• _Record set_
import Summits.PneNP.PneNP.Theorems.ChebyshevTracialDesignTightnessFree
import Summits.PneNP.PneNP.Theorems.ChebyshevTracialDesignProjectionNormalForm
import HarnessLib

/-!
# Cell pnp-psdrank, route `ChebyshevTracialDesign`: the ONE-SIDED (spectral-projection) NORMAL FORM of the crux `TracialDecayExp20`
# — the matching side is eliminated: `sup_Y Σ W tr(X_U Y_M) = Σ_M tr⁺(F_M)`, `F_M = Σ_U W(U,M)·X_U` (crux stmt-PneNP-19878; leaf file)

Brick 86 (prover g16). In the tightness-free form of the crux (brick 84, `…TightnessFree.tracialDecayExp20_iff_contractions`: the value
`Σ_{U,M} W(U,M)·tr(X_U Y_M)` of a balanced design over ALL pairs of psd-contraction families) the value is AFFINE in each `Y_M` separately and
`Σ_{U,M} W(U,M) tr(X_U Y_M) = Σ_M tr(F_M Y_M)` with the CUT-SIDE VIRTUAL AVERAGE `F_M := Σ_U W(U,M)·X_U` (a symmetric `r × r` matrix depending on
`X` and `M` only). For a symmetric `F`, the maximum of `tr(F Y)` over `0 ⪯ Y ⪯ I` is attained at the spectral projection `P = 1_{(0,∞)}(F)`
and equals the positive spectral part `tr⁺(F) = Σ_i λ_i(F)⁺`:
* §1 `diag_mem_unitInterval`, `contraction_conj`, `trace_conjDiag_mul` — diagonal entries of a contraction lie in `[0,1]`, also after an
  orthogonal change of basis; `tr(O·diag(x)·Oᵀ·Y) = Σ_i x_i (OᵀYO)_{ii}`;
* §1 **`exists_posProj`** — for symmetric `F` there is an orthogonal projection `P` (`P ⪰ 0`, `I − P ⪰ 0`, `P² = P`) COMMUTING with `F` such that
  `tr(F Y) ≤ tr(F P)` for every `0 ⪯ Y ⪯ I` (eigenbasis from Mathlib's spectral theorem via brick 35b's `exists_eigenbasis`; termwise
  `x_i c_i ≤ x_i⁺` for `c_i ∈ [0,1]`);
* §2 `value_eq_sum_trace_virtualAvg` — `Σ_{U,M} W tr(X_U Y_M) = Σ_M tr(F_M Y_M)`; **`value_le_oneSided`** — for every weight `W` and every
  symmetric-valued `X` there is a projection-valued `M ↦ P_M`, `P_M` commuting with `F_M`, with `Σ W tr(X_U Y_M) ≤ Σ W tr(X_U P_M)` for ALL
  contraction-valued `Y` (the matching side of an optimal pair is a spectral projection of the cut side's virtual average);
* §3 **`tracialDecayExp20_iff_oneSided`** — hence, BY NAME: `TracialDecayExp20 ↔ ∃ a > 0, ∀ large even n, ∀ balanced B = 20 designs,
  ∀ r ≥ 1 with r²n < exp(a·dq n), ∀ contraction-valued X on the odd cuts, ∀ projection-valued P on the perfect matchings with
  P_M F_M = F_M P_M (F_M = Σ_U W(U,M)·X_U): (1/r)·Σ_{U,M} W(U,M) tr(X_U P_M) ≤ exp(−a·dq n)`.
So the crux is a statement about ONE contraction field `X : (t-cuts) → [0, I_r]` and the positive spectral part of its virtual averages:
`E_M tr⁺(Ẽ_M[X]) ≤ e^{−aD}·r/|PM|`-normalised (MEMO-19 §1; the `r = 1` shadow reads: for every `f : cuts → [0,1]`, the virtual functional
`M ↦ Σ_U W(U,M) f(U)` has small positive part in `L¹(PM)` — NTF, brick 50c/81). For `X` fixed the symmetrised mean of `F_M` is `−X̄ ⪯ 0`
(`Σ_c w_c = −1`), so positive spectral part can only come from the FLUCTUATION of `M ↦ F_M` exceeding `X̄` in some direction (MEMO-19 §3).
[cite: Rothvoss2017, §2 (PDF pp. 5–7)] [cite: GriblingDelaatLaurent2019, §5] [cite: BrietDadushPokutta2014, Thm. 6 (§3)]
Stature: support/instrument (a reformulation of the OPEN crux; kernel lane, no defs). WHAT THIS IS NOT: no bound on any value, no proof or
refutation of the crux, nothing on psd rank of P_PM(K_n), no P-vs-NP content.
-/

set_option linter.dupNamespace false -- `Summit.PneNP.PneNP.…`: summit = sub-problem (D-0017)

noncomputable section

namespace Summit.PneNP.PneNP.Theorems.ChebyshevTracialDesignFreeOneSided

open Finset Matrix Literature.Barriers.PneNP Literature.Combinatorics.Optimization
open Summit.PneNP.PneNP.Theorems.ChebyshevTracialDesignCommutative (posSemidef_conj one_sub_conj conj_mul_conj trace_conj)
open Summit.PneNP.PneNP.Theorems.ChebyshevTracialDesignProjectionNormalForm (exists_eigenbasis)
open Summit.PneNP.PneNP.Theorems.ChebyshevTracialDesignTightnessFree

variable {n r : ℕ}

/-! ### §1 The positive spectral projection maximises `Y ↦ tr(F Y)` over contractions -/

/-- Diagonal entries of a psd contraction lie in `[0, 1]`. [cite: BrietDadushPokutta2014, Thm. 6 (§3)] -/
theorem diag_mem_unitInterval {Y : Matrix (Fin r) (Fin r) ℝ} (hY : Y.PosSemidef ∧ (1 - Y).PosSemidef) (i : Fin r) :
    0 ≤ Y i i ∧ Y i i ≤ 1 := by
  have h0 : 0 ≤ Y i i := hY.1.diag_nonneg
  have h1 : 0 ≤ (1 - Y) i i := hY.2.diag_nonneg
  rw [Matrix.sub_apply, Matrix.one_apply_eq] at h1
  exact ⟨h0, by linarith⟩

/-- An orthogonal change of basis `Y ↦ OᵀYO` (`OᵀO = I`) preserves psd contractions. [folklore] -/
theorem contraction_conj {Y : Matrix (Fin r) (Fin r) ℝ} (hY : Y.PosSemidef ∧ (1 - Y).PosSemidef) (O : Matrix (Fin r) (Fin r) ℝ)
    (hO : Oᵀ * O = 1) : (Oᵀ * Y * O).PosSemidef ∧ (1 - Oᵀ * Y * O).PosSemidef := by
  have hO' : Oᵀ * Oᵀᵀ = 1 := by rw [transpose_transpose]; exact hO
  have h0 : (Oᵀ * Y * Oᵀᵀ).PosSemidef := posSemidef_conj hY.1 Oᵀ
  have h1 : (Oᵀ * (1 - Y) * Oᵀᵀ).PosSemidef := posSemidef_conj hY.2 Oᵀ
  rw [← one_sub_conj _ _ hO'] at h1
  rw [transpose_transpose] at h0 h1
  exact ⟨h0, h1⟩

/-- `tr(O·diag(x)·Oᵀ·Y) = Σ_i x_i·(OᵀYO)_{ii}`. [folklore] -/
theorem trace_conjDiag_mul (O : Matrix (Fin r) (Fin r) ℝ) (x : Fin r → ℝ) (Y : Matrix (Fin r) (Fin r) ℝ) :
    (O * diagonal x * Oᵀ * Y).trace = ∑ i, x i * (Oᵀ * Y * O) i i := by
  calc (O * diagonal x * Oᵀ * Y).trace = ((O * diagonal x) * (Oᵀ * Y)).trace := by simp only [Matrix.mul_assoc]
    _ = ((Oᵀ * Y) * (O * diagonal x)).trace := Matrix.trace_mul_comm _ _
    _ = ((Oᵀ * Y * O) * diagonal x).trace := by simp only [Matrix.mul_assoc]
    _ = ∑ i, x i * (Oᵀ * Y * O) i i := by
        simp only [Matrix.trace, Matrix.diag_apply, Matrix.mul_diagonal]
        exact sum_congr rfl fun i _ => mul_comm _ _

/-- `tr(O·diag(x)·Oᵀ · O·diag(d)·Oᵀ) = Σ_i x_i d_i` for `OᵀO = I`. [folklore] -/
theorem trace_conjDiag_mul_conjDiag (O : Matrix (Fin r) (Fin r) ℝ) (hO : Oᵀ * O = 1) (x d : Fin r → ℝ) :
    (O * diagonal x * Oᵀ * (O * diagonal d * Oᵀ)).trace = ∑ i, x i * d i := by
  rw [conj_mul_conj _ _ _ hO, trace_conj _ _ hO, diagonal_mul_diagonal, trace_diagonal]

/-- **The positive spectral projection.** For a real symmetric `F` there is an orthogonal projection `P` (`0 ⪯ P`, `0 ⪯ I − P`, `P² = P`)
commuting with `F` such that `tr(F Y) ≤ tr(F P)` for every psd contraction `Y` — `P = 1_{(0,∞)}(F)`, `tr(F P) = Σ_i λ_i(F)⁺`.
[cite: GriblingDelaatLaurent2019, §5] -/
theorem exists_posProj {F : Matrix (Fin r) (Fin r) ℝ} (hF : F.IsHermitian) :
    ∃ P : Matrix (Fin r) (Fin r) ℝ, (P.PosSemidef ∧ (1 - P).PosSemidef) ∧ P * P = P ∧ P * F = F * P ∧
      ∀ Y : Matrix (Fin r) (Fin r) ℝ, Y.PosSemidef ∧ (1 - Y).PosSemidef → (F * Y).trace ≤ (F * P).trace := by
  obtain ⟨O, x, hO, hFd⟩ := exists_eigenbasis hF
  have hO' : O * Oᵀ = 1 := mul_eq_one_comm.1 hO
  set d : Fin r → ℝ := fun i => if 0 < x i then 1 else 0 with hd
  have hd01 : ∀ i, d i = 0 ∨ d i = 1 := fun i => by
    by_cases h : 0 < x i
    · exact Or.inr (by simp [hd, h])
    · exact Or.inl (by simp [hd, h])
  have hd0 : ∀ i, 0 ≤ d i := fun i => by rcases hd01 i with h | h <;> norm_num [h]
  have hd1 : ∀ i, 0 ≤ 1 - d i := fun i => by rcases hd01 i with h | h <;> norm_num [h]
  have hdd : ∀ i, d i * d i = d i := fun i => by rcases hd01 i with h | h <;> norm_num [h]
  refine ⟨O * diagonal d * Oᵀ, ⟨posSemidef_conj (PosSemidef.diagonal hd0) O, ?_⟩, ?_, ?_, fun Y hY => ?_⟩
  · rw [one_sub_conj _ _ hO', ← diagonal_one, diagonal_sub]
    exact posSemidef_conj (PosSemidef.diagonal hd1) O
  · rw [conj_mul_conj _ _ _ hO, diagonal_mul_diagonal, show (fun i => d i * d i) = d from funext hdd]
  · rw [hFd, conj_mul_conj _ _ _ hO, conj_mul_conj _ _ _ hO, diagonal_mul_diagonal, diagonal_mul_diagonal,
      show (fun i => d i * x i) = fun i => x i * d i from funext fun i => mul_comm _ _]
  · rw [hFd, trace_conjDiag_mul, trace_conjDiag_mul_conjDiag O hO]
    refine sum_le_sum fun i _ => ?_
    obtain ⟨hc0, hc1⟩ := diag_mem_unitInterval (contraction_conj hY O hO) i
    by_cases hx : 0 < x i
    · have : d i = 1 := by simp [hd, hx]
      rw [this, mul_one]
      exact (mul_le_iff_le_one_right hx).2 hc1
    · have : d i = 0 := by simp [hd, hx]
      rw [this, mul_zero]
      exact mul_nonpos_of_nonpos_of_nonneg (not_lt.1 hx) hc0

/-! ### §2 The value as `Σ_M tr(F_M Y_M)` and its one-sided supremum -/

/-- **The cut-side virtual average.** `Σ_{U,M} W(U,M)·tr(X_U Y_M) = Σ_M tr(F_M Y_M)` with `F_M = Σ_U W(U,M)·X_U`.
[cite: Rothvoss2017, §2 (PDF p. 6)] -/
theorem value_eq_sum_trace_virtualAvg (W : OddSet n → PMatch n → ℝ) (X : OddSet n → Matrix (Fin r) (Fin r) ℝ)
    (Y : PMatch n → Matrix (Fin r) (Fin r) ℝ) :
    ∑ U, ∑ M, W U M * (X U * Y M).trace = ∑ M, ((∑ U, W U M • X U) * Y M).trace := by
  rw [Finset.sum_comm]
  refine sum_congr rfl fun M _ => ?_
  rw [Finset.sum_mul, trace_sum]
  exact sum_congr rfl fun U _ => by rw [smul_mul_assoc, trace_smul, smul_eq_mul]

/-- The virtual average of a symmetric-valued field is symmetric. [folklore] -/
theorem isHermitian_virtualAvg (W : OddSet n → PMatch n → ℝ) {X : OddSet n → Matrix (Fin r) (Fin r) ℝ}
    (hX : ∀ U, (X U).IsHermitian) (M : PMatch n) : (∑ U, W U M • X U).IsHermitian := by
  unfold IsHermitian
  rw [conjTranspose_sum]
  exact sum_congr rfl fun U _ => by rw [conjTranspose_smul, star_trivial, (hX U).eq]

/-- **ONE-SIDED NORMAL FORM (the matching side is a spectral projection of the cut side's virtual average).** For every weight `W` and every
symmetric-valued `X` on the odd cuts there is a PROJECTION-valued `P` on the perfect matchings (`0 ⪯ P_M ⪯ I`, `P_M² = P_M`), each `P_M`
commuting with `F_M = Σ_U W(U,M)·X_U`, such that `Σ_{U,M} W tr(X_U Y_M) ≤ Σ_{U,M} W tr(X_U P_M)` for EVERY contraction-valued `Y`; the
right-hand side is `Σ_M tr⁺(F_M)`. [cite: GriblingDelaatLaurent2019, §5] [cite: Rothvoss2017, §2 (PDF pp. 6–7)] -/
theorem value_le_oneSided (W : OddSet n → PMatch n → ℝ) {X : OddSet n → Matrix (Fin r) (Fin r) ℝ}
    (hX : ∀ U, (X U).IsHermitian) :
    ∃ P : PMatch n → Matrix (Fin r) (Fin r) ℝ, (∀ M, (P M).PosSemidef ∧ (1 - P M).PosSemidef) ∧ (∀ M, P M * P M = P M) ∧
      (∀ M, P M * (∑ U, W U M • X U) = (∑ U, W U M • X U) * P M) ∧
      ∀ Y : PMatch n → Matrix (Fin r) (Fin r) ℝ, (∀ M, (Y M).PosSemidef ∧ (1 - Y M).PosSemidef) →
        ∑ U, ∑ M, W U M * (X U * Y M).trace ≤ ∑ U, ∑ M, W U M * (X U * P M).trace := by
  choose P hPc hPP hPF hPmax using fun M => exists_posProj (isHermitian_virtualAvg W hX M)
  refine ⟨P, hPc, hPP, hPF, fun Y hY => ?_⟩
  rw [value_eq_sum_trace_virtualAvg, value_eq_sum_trace_virtualAvg]
  exact sum_le_sum fun M _ => hPmax M (Y M) (hY M)

/-! ### §3 The crux in one-sided form -/

/-- **THE CRUX `TracialDecayExp20` IN ONE-SIDED (SPECTRAL-PROJECTION) NORMAL FORM.** `TracialDecayExp20` holds iff, for some `a > 0` and all
large even `n`, for every balanced `B = 20` design weight `W`, every `r ≥ 1` with `r²n < exp(a·dq n)`, every family of psd contractions
`X_U` on the odd cuts and every family of PROJECTIONS `P_M` on the perfect matchings with `P_M F_M = F_M P_M`, `F_M = Σ_U W(U,M)·X_U`:
`(1/r)·Σ_{U,M} W(U,M)·tr(X_U P_M) ≤ exp(−a·dq n)`. (`→`: a special case of the tightness-free form, brick 84; `←`: by `value_le_oneSided` the
value of any contraction pair `(X, Y)` is at most that of `(X, P)` for the positive spectral projections `P_M` of `F_M`.)
[cite: Rothvoss2017, §2 (PDF pp. 5–7)] [cite: BrietDadushPokutta2014, Thm. 6 (§3)] [cite: GriblingDelaatLaurent2019, §5]
[cite: CoppersmithRivlin1992, Thm. (p. 970)] -/
theorem tracialDecayExp20_iff_oneSided :
    Summit.PneNP.PneNP.Theses.ChebyshevTracialDesign.TracialDecayExp20 ↔
    ∃ a : ℝ, 0 < a ∧ ∃ n₁ : ℕ, ∀ n : ℕ, n₁ ≤ n → Even n → ∀ (t : ℕ) (C : Finset ℕ) (w : ℕ → ℝ),
      IsBalancedDesign n t (Tq n) (dq n) 20 C w → ∀ r : ℕ, 0 < r → (r : ℝ) ^ 2 * n < Real.exp (a * (dq n : ℝ)) →
        ∀ (X : OddSet n → Matrix (Fin r) (Fin r) ℝ), (∀ U, (X U).PosSemidef ∧ (1 - X U).PosSemidef) →
        ∀ (P : PMatch n → Matrix (Fin r) (Fin r) ℝ), (∀ M, (P M).PosSemidef ∧ (1 - P M).PosSemidef) → (∀ M, P M * P M = P M) →
          (∀ M, P M * (∑ U, levelWeight n t C w U M • X U) = (∑ U, levelWeight n t C w U M • X U) * P M) →
            (∑ U, ∑ M, levelWeight n t C w U M * (X U * P M).trace) / r ≤ Real.exp (-(a * (dq n : ℝ))) := by
  rw [tracialDecayExp20_iff_contractions]
  constructor
  · rintro ⟨a, ha, n₁, h⟩
    exact ⟨a, ha, n₁, fun n hn hev t C w hdes r hr hbud X hX P hP _ _ => h n hn hev t C w hdes r hr hbud X P hX hP⟩
  · rintro ⟨a, ha, n₁, h⟩
    refine ⟨a, ha, n₁, fun n hn hev t C w hdes r hr hbud X Y hX hY => ?_⟩
    obtain ⟨P, hPc, hPP, hPF, hPmax⟩ := value_le_oneSided (levelWeight n t C w) fun U => (hX U).1.1
    have hr' : (0 : ℝ) < r := by exact_mod_cast hr
    exact le_trans (div_le_div_of_nonneg_right (hPmax Y hY) hr'.le) (h n hn hev t C w hdes r hr hbud X hX P hPc hPP hPF)

end Summit.PneNP.PneNP.Theorems.ChebyshevTracialDesignFreeOneSided

end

• _Your objective_
Your job is to print exactly the lines that run from the top of the entries through the line with "Brick 86 (prover", and no others.

• _Exercise answer_
import Summits.PneNP.PneNP.Theorems.ChebyshevTracialDesignTightnessFree
import Summits.PneNP.PneNP.Theorems.ChebyshevTracialDesignProjectionNormalForm
import HarnessLib

/-!
# Cell pnp-psdrank, route `ChebyshevTracialDesign`: the ONE-SIDED (spectral-projection) NORMAL FORM of the crux `TracialDecayExp20`
# — the matching side is eliminated: `sup_Y Σ W tr(X_U Y_M) = Σ_M tr⁺(F_M)`, `F_M = Σ_U W(U,M)·X_U` (crux stmt-PneNP-19878; leaf file)

Brick 86 (prover g16). In the tightness-free form of the crux (brick 84, `…TightnessFree.tracialDecayExp20_iff_contractions`: the value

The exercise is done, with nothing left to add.